I have one of these $20 DSO's with a stm32f103c8t6, it might have been sold as with 50-100-200kHz BW. The only other chip on it is an op-amp. But I damaged the MCU years ago when soldering it. I got some new chips, but forget there's no external memory chip, so all the program must have been on the chip.
The PCB had connections for UART, and I2C or something similar, and a USB header. So I'm assuming the firmware could be updated.
But in that case, can I put a blank chip on the PCB, and somehow upload the whole program ? (if I find it online).
Otherwise, I can put the chip on a breakout board and try something that way. I do have an Arduino and a BusPirate, but I don't know much programming yet (but I've done some).
I do want one of these mini, 9V DSO's, besides the low bandwidth, they are as portable as a handheld DMM. If I wanted to, I could remake just about any of the ebay ones on a protoboard, and use and open program for it.

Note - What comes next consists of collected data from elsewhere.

/-!
# Ventures/CertifiedQuantumChemistry — Rows/SOSDualSinglet.lean: KERNEL REPLAY of SDP dual certificates WITH THE SPIN ROWS
# (`⟨Ŝ₋Ŝ₊⟩ = 0` and the `Ŝ₊`-vector rows) — the SINGLET-RESTRICTED lower rows (`SingletLowerRow`, `Statement.lean`)

HONEST FRAMING (verbatim): certified bounds for a stated model Hamiltonian in a stated basis; not a claim about
the real molecule beyond that model.

var-2 (gen 21), zero compute; computable definitions + soundness theorems (no claim node, no model instance, NO BOUND
ASSERTED; instances live in `Certificates/`). Extends the sector replay `Rows/SOSDualCert.lean` / `SOSDualSemantics` /
`SOSDualReplay` / `SOSDualMerge` to the `s2v_0` instances of FORMAT-qcl1 layout `qcl1/0.2.0` (rdm-A `gen_a.py` 0.3.0,
problem meta `s2_row = 0`, `s2_vector_rows = true`): besides the trace and contraction rows (`N̂_τ − n` ideal, `Mult`)
such an instance carries, in the balanced sector `N_α = N_β = n`,
* ONE row of kind `S2`: `⟨Ŝ₋Ŝ₊⟩ = S(S+1) − M(M+1) = 0`, and
* `2k²` rows of kind `S+vec`: `⟨a†_{pβ} a_{qα} Ŝ₊⟩ = 0` (side `XS+`) and `⟨Ŝ₊ a†_{pβ} a_{qα}⟩ = 0` (side `S+X`),
each with a rational dual multiplier `λ_r` entering the SOS identity as `−(λ_r/2)(J_r + J_r†)` (`J_r` the row's operator).
Since `Ŝ₋Ŝ₊ = Σ_q (a†_{qβ} a_{qα}) Ŝ₊`, ONE datum suffices: a SPIN MULTIPLIER `SpinMult = (num, den, word X, side)` (stored by the
data files as the plain tuple `SpinMultData`, read by `SpinMult.ofData`) denoting
`q · (J + J†)` with `J = X·Ŝ₊` (side `0`) or `J = Ŝ₊·X` (otherwise), `Ŝ₊ = Σ_r a†_{r↑} a_{r↓}` (`spinPlus`); the `S2` row
becomes `k` spin multipliers `X = a†_{qβ} a_{qα}`, `q = λ/2`, side `0`.

SOUNDNESS (this file): for `ψ` in the sector `(n, n)` with `Ŝ₊ψ = 0` one has `Ŝ₋ψ = 0` as well
(`spinMinus_mulVec_eq_zero_of_balanced`, rdm-A `Rows/MaximalSpinProjectionRows.lean`), hence `⟨ψ, X Ŝ₊ ψ⟩ = ⟨ψ, Ŝ₋ X† ψ⟩ =
⟨ψ, Ŝ₊ X ψ⟩ = ⟨ψ, X† Ŝ₋ ψ⟩ = 0`: the spin-multiplier part VANISHES on the singlet subspace `singletSector k n` exactly as
the `N̂_τ − n` part vanishes on the sector; the Gram part is nonnegative on every vector; so a polynomial `P` denoting
`H_F − E_core − Gram − Mult − SpinMult` with `lo ≤ E_core + const(P) − ℓ¹(P)` proves `lo ≤ E₀(H_F; N = 2n, S = 0)` =
`SingletLowerRow F n lo` (`singletLowerRow_of_evalPoly_eq`; the `sInf` over unit vectors of the singlet subspace is bounded
from below vector by vector — `singletLowerRow_of_forall`, no eigenvector is needed). The block-wise / sliced / encoded-merge
chain machinery of the sector replay applies unchanged (it is about `Terms k`); `termOp_negTerms_spinMultTermsL_slices` cuts
the spin-multiplier step into slices like `SOSDual.termOp_negTerms_multTerms_slices`.

Reader evidence (Python, exact rationals, `pub-qchem-var2` reader-C + the two row kinds): the bound recomputed with these
semantics EQUALS `claimed.lower_bound` of `TVH_L4_N4_U300_na2_nb2_DQG_s2v_0_ring` (CERTIFIED row #167) and of
`TVH_L6_N6_U30_na3_nb3_DQG_s2v_0_ring` (row #169). References: FORMAT-qcl1 v0.3.0 §2–§7 (HOME `pub-qchem-rdm/FORMAT-qcl1.md`);
D. A. Mazziotti, Phys. Rev. A 72 (2005) 032510 (spin- and symmetry-adapted 2-RDM conditions).
-/

namespace Summit.Ventures.CertifiedQuantumChemistry

open Matrix
open Literature.MathematicalPhysics.QuantumLattice Literature.MathematicalPhysics.QuantumChemistry
open CARPoly
open scoped ComplexOrder

namespace SOSDual

/-! ## Spin-multiplier data and term lists (computable) -/

section Computable

variable {k : ℕ}

/-- One SPIN multiplier: coefficient `(−1)^num ⌊num/2⌋ / den`, word `X` (letter codes as in `Mult`), side of `Ŝ₊`
(`0`: `J = X·Ŝ₊`; otherwise `J = Ŝ₊·X`). Denotes `q · (J + J†)`. -/
structure SpinMult where
  /-- sign-encoded numerator -/
  num : ℕ
  /-- denominator -/
  den : ℕ
  /-- the word `X` (letter codes) -/
  word : List ℕ
  /-- side of `Ŝ₊`: `0` = right (`X·Ŝ₊`), otherwise left (`Ŝ₊·X`) -/
  side : ℕ

/-- The rational coefficient of a spin multiplier. -/
def SpinMult.coeff (M : SpinMult) : ℚ := (zdec M.num : ℚ) / M.den

/-- Spin-multiplier data as a plain tuple `(num, den, word, side)` — the shape in which DATA files (which import only
`Rows/SOSDualCert.lean`) store it. -/
abbrev SpinMultData := ℕ × ℕ × List ℕ × ℕ

/-- Read a spin multiplier from its tuple. -/
def SpinMult.ofData (t : SpinMultData) : SpinMult := ⟨t.1, t.2.1, t.2.2.1, t.2.2.2⟩

/-- The `r`-th summand word of `Ŝ₊`: `a†_{r↑} a_{r↓}`. -/
def spWord (r : Fin k) : List (Orb (Fin k) × Bool) := [(orb r 0, true), (orb r 1, false)]

/-- The `r`-th summand word of `J`: `X a†_{r↑} a_{r↓}` (side `0`) or `a†_{r↑} a_{r↓} X`. -/
def spinJWord (X : List (Orb (Fin k) × Bool)) (side : ℕ) (r : Fin k) : List (Orb (Fin k) × Bool) :=
  if side = 0 then X ++ spWord r else spWord r ++ X

/-- Terms of `q · (J + J†)` for a decoded spin multiplier. -/
def spinMultTermsOf (q : ℚ) (X : List (Orb (Fin k) × Bool)) (side : ℕ) : Terms k :=
  (finList k).flatMap fun r => [(spinJWord X side r, q), (dagger (spinJWord X side r), q)]

/-- Spin-multiplier terms of a LIST of spin multipliers. -/
def spinMultTermsL (k : ℕ) [NeZero k] (ms : List SpinMult) : Terms k :=
  ms.flatMap fun M => spinMultTermsOf M.coeff (decWord k M.word) M.side

/-- ALL terms of a singlet certificate in the balanced sector `(n, n)`: `(H_F − E_core) − Gram − Mult − SpinMult`. -/
def singletCertTerms [NeZero k] (F : Model k) (n : ℕ) (c : Cert) (ms : List SpinMult) : Terms k :=
  certTerms F n n c ++ negTerms (spinMultTermsL k ms)

/-- **The kernel bound** (monolithic form): `E_core + const − ℓ¹(rest)` of the collected normal form of `singletCertTerms`. -/
def singletSosBound [NeZero k] (F : Model k) (n : ℕ) (c : Cert) (ms : List SpinMult) : ℚ :=
  F.ecore + lowerConst (normalize encL (2 * k + 2) (singletCertTerms F n c ms))

end Computable

/-! ## Semantics of the spin-multiplier terms -/

section Semantics

variable {k : ℕ}

/-- The operator `J` of a spin multiplier with word operator `X`. -/
noncomputable def spinJ (X : Op k) (side : ℕ) : Op k := if side = 0 then X * spinPlus else spinPlus * X

/-- The `Ŝ₊` summand word denotes `a†_{r↑} a_{r↓}`. -/
theorem ladderWord_spWord (r : Fin k) : ladderWord (spWord r) = creation (orb r 0) * annihilation (orb r 1) := by
  simp [spWord, ladderWord_cons, ladderLetter]

/-- `Σ_r a†_{r↑} a_{r↓} = Ŝ₊`. -/
theorem sum_ladderWord_spWord : ∑ r : Fin k, ladderWord (spWord r) = (spinPlus : Op k) := by
  simp only [ladderWord_spWord, spinPlus]

/-- The `J`-summand word denotes the `r`-th summand of `J`. -/
theorem ladderWord_spinJWord (X : List (Orb (Fin k) × Bool)) (side : ℕ) (r : Fin k) :
    ladderWord (spinJWord X side r) =
      if side = 0 then ladderWord X * ladderWord (spWord r) else ladderWord (spWord r) * ladderWord X := by
  unfold spinJWord
  split_ifs <;> rw [ladderWord_append']

/-- `Σ_r` of the `J`-summands is `J`. -/
theorem sum_ladderWord_spinJWord (X : List (Orb (Fin k) × Bool)) (side : ℕ) :
    ∑ r : Fin k, ladderWord (spinJWord X side r) = spinJ (ladderWord X) side := by
  simp only [ladderWord_spinJWord, spinJ]
  split_ifs
  · rw [← Finset.mul_sum, sum_ladderWord_spWord]
  · rw [← Finset.sum_mul, sum_ladderWord_spWord]

/-- The spin-multiplier term list denotes `q · (J + J†)`. -/
theorem termOp_spinMultTermsOf (q : ℚ) (X : List (Orb (Fin k) × Bool)) (side : ℕ) :
    termOp (spinMultTermsOf q X side) = ((q : ℚ) : ℂ) • (spinJ (ladderWord X) side + (spinJ (ladderWord X) side)ᴴ) := by
  unfold spinMultTermsOf
  rw [termOp_flatMap]
  have h : (List.map (fun r : Fin k => termOp [(spinJWord X side r, q), (dagger (spinJWord X side r), q)]) (finList k)).sum =
      ∑ r : Fin k, ((q : ℚ) : ℂ) • (ladderWord (spinJWord X side r) + (ladderWord (spinJWord X side r))ᴴ) := by
    rw [← sum_map_finList]
    congr 1
    refine List.map_congr_left fun r _ => ?_
    rw [termOp_cons, termOp_cons, termOp_nil, add_zero, ladderWord_dagger, smul_add]
  rw [h, ← Finset.smul_sum, Finset.sum_add_distrib, ← Matrix.conjTranspose_sum, sum_ladderWord_spinJWord]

Everything for the little LCD screen is on another PCB with headers, just waiting for MCU instructions. I guess all that LCD stuff is open source and out there to find.
How much is there to these mini-DSO programs tho ? For a real 50/100/200kHz BW, what might they compare to in size and complexity ? How many pages of code might these be ?
Again, this one only had 1 MCU, 1 quad op-amp, and the all-in-one LCD section. So it takes a bunch of samples, does some DSP in the chip, then outputs to the screen. And has some buttons for basic DSO settings like zoom and coupling.